The Importance of Laughter

Laughter is part of what gives meaning to life. It makes a moment memorable and our days worthwhile. We all deserve to laugh no matter how dire our situation. If your pain and grief is so bad that you find yourself thinking, “What’s the point?” then you need to laugh. While this exercise isn’t going to change your circumstances, it will improve the mood so you can focus on doing that.

I’d love to hear about your best methods for how to make yourself laugh. Please share in the comments.





4 Replies on “How to Make Yourself Laugh

  1. Dear Jaime, what an interesting concept. You are so right about laughing. Life is literally to short to grieve in sorrow.

    I bet if I started fake laughing like that in a bathroom stall with people present, I would burst out in real laughter right then and there just because they would think I’ve gone mad.

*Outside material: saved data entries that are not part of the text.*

import Summits.QuantumFields.YangMills.Theorems.SwapVirialDeficitSectorLaplaceTipPXLeaderLayer
import Summits.QuantumFields.YangMills.Theorems.SwapVirialDeficitSectorLaplaceTipPYMain
import Summits.QuantumFields.YangMills.Theorems.SwapVirialDeficitSectorLaplaceTipPYPointwise
import HarnessLib

/-!
# Route `SwapVirialDeficit` (YangMills): THE PY REGION SOCKET OF THE TIP CORE (hCore, aligned frame (B8)) — `leaderLayer_PY`
# (cell ym-idea-1, skeleton ➎, `stub_core_tip`, the core; free-hands support of ⟨stmt-QuantumFields-24197⟩ `SwapVirialDeficit.SwapGluedStiffness`)

★★★ `leaderLayer_PY` — the region socket (B9) for `S₃ = PY = {|x|² < |y|², (1+δt²)⁻¹ < |y|²}` (the `h₃` of ✓`leaderLayer_aligned`, the `hY` of
✓`tip_leaderLayer` ∕ ✓`hubIntegral_hubAt_core_ceiling_of_PX_PY`), the swap twin of ✓`leaderLayer_PX` with the SAME constants
(`Φ = 10¹⁹`, `cΦ = 24`, `CT = 70`, `pT = 88`, `QT = 1800·625·(2304·12·3219264·36)⁴·300·3600`, `K₁ = 1`, `k₁ = 0`, `DR = 25·10¹⁶`, `dR = 18`):
`∫⁻_{xy ∈ PY} ∫⁻_z w(x)w(y)w(z)·∫⁻_F e^{−bF̂}piWeight ≤ ofReal(10¹⁹·L²⁴·(2π∕b)^{7∕2}·G_b)·∫⁻_p Profile·w₀∕√det A₀(gnoBase p) + ofReal(e^{70L⁸⁸ − b∕(QT·L⁸⁸)})`.
Assembly (verbatim mirror of ✓`leaderLayer_PX`, `x ↔ y` in the soft Gaussian, the aligned letters and the reference base point
`p′ = ((√|y|²)⁻¹(x·y), √|y|²)`): ✓`tipPY_pointwise` (w2, per point), the z-Gaussian (✓`lintegral_exp_neg_mul_normSq3`), ✓`lintegral_PY_main_le` (g49, the leader
integral against the profile with `D = (√det)⁻¹`, ✓`measurable_D_ref`), the tails (✓`tipRate_facts`, ✓`integral_piWeight_gnoFolBlocks_le_exp`, ✓`lintegral_piWeight_le_exp`,
✓`lintegral_gnomonicWeight`), and the `b`-bookkeeping ✓`px_main_const_le` ∕ ✓`px_tail_const_le`.

HONEST LABEL: the PY region socket is PROVED here, completing the three region sockets (✓`leaderLayer_ORIG`, ✓`leaderLayer_PX`, this file) that
✓`tip_leaderLayer` consumes; whether that closes `hLLm` ∕ hCore ∕ `stub_core_tip` of skeleton ➎ is for the skeleton check to say — ⟨24197⟩ ∕ ⟨24194⟩ are NOT closed by
this file; own crux ⟨22884⟩ `LargeFieldMassRefinementTail` OPEN (blocked-on ⟨19935⟩); the Yang–Mills mass gap is NOT proved; no summit is proved by a line.
THEOREMS ONLY (0 `def`, 0 `sorry`, no instance), standard axioms.  LEAD seat ym-line-sfw-p2 g100 (cell ym-idea-1, free hands), `--supports stmt-QuantumFields-24197`.
References: [cite: Luscher1983, §2]; [folklore].
-/

set_option autoImplicit false
set_option synthInstance.maxSize 1024

noncomputable section

open MeasureTheory Quaternion Set Module
open scoped Quaternion BigOperators ENNReal InnerProductSpace
open Literature.MathematicalPhysics.QuantumLattice
open Literature.MathematicalPhysics.QuantumFieldTheory hiding SU2

namespace Summit.QuantumFields.YangMills.Theorems.SwapVirialDeficit.SectorLaplace

open Summit.QuantumFields.YangMills.Theorems.FemtoTransferGap
open Summit.QuantumFields.YangMills.Theorems.FemtoTransferGap.TT
open Summit.QuantumFields.YangMills.Theorems.VirialFluxGap.RingDeficit
open Summit.QuantumFields.YangMills.Theorems.SwapVirialDeficit.SwapRing
open Summit.QuantumFields.YangMills.Theorems.SwapVirialDeficit.BlowUpRing
open Summit.QuantumFields.YangMills.Theorems.SwapVirialDeficit.Gnomonic (piWeight piWeight_pos piWeight_le_one normSq3 normSq3_nonneg gnomonicWeight
  gnomonicWeight_pos gnomonicWeight_le_one lintegral_gnomonicWeight)

variable {L : ℕ} [NeZero L]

    If I’m ever down with sadness and find myself in a stall I will use your concept for sure.

    One thing I use to make myself laugh is a simple hand buzzer. It can be bought at a Spencer’s, Hot Topic, or ordered online for a few bucks. (Ive ordered dozens in my life time because they break after a while.)

    I just show up to work and shake everybody’s hand. Their shocked expressions get me every time…the laughter is also shared with any spectators witnessing this heinous prank. They either scream, yank there hand away, yell out a profanity, or just take it with wide eyes and shock. “For God sakes man, it’s just a vibrating tickle toy lmao.”

    There is a trick to the approach, but once you get it, you will be playfully tickling palms left and right. =)

    Thanx for the awesome read


    1. Oh, my goodness. I love the gag-gift ideas from the 80’s like hand buzzers. I don’t know why, but it seems like people used to laugh a lot more back then. Maybe I was just younger. Great add. Thanks!

  2. I love this Jamie! I read somewhere that when we smile, endorphins are released. So even with a little smile, your body doesn’t know the difference, and endorphins are still released. As a waitress, I do this a lot at work when I am stressed. This article resonated with me, thank you.

    1. Wow, Colleen, what a great idea! I hadn’t thought about the chemistry involved in that. I’ve had to do the same exercise in the retail industry and it’s true that just making yourself smile can help you through anything. Thanks!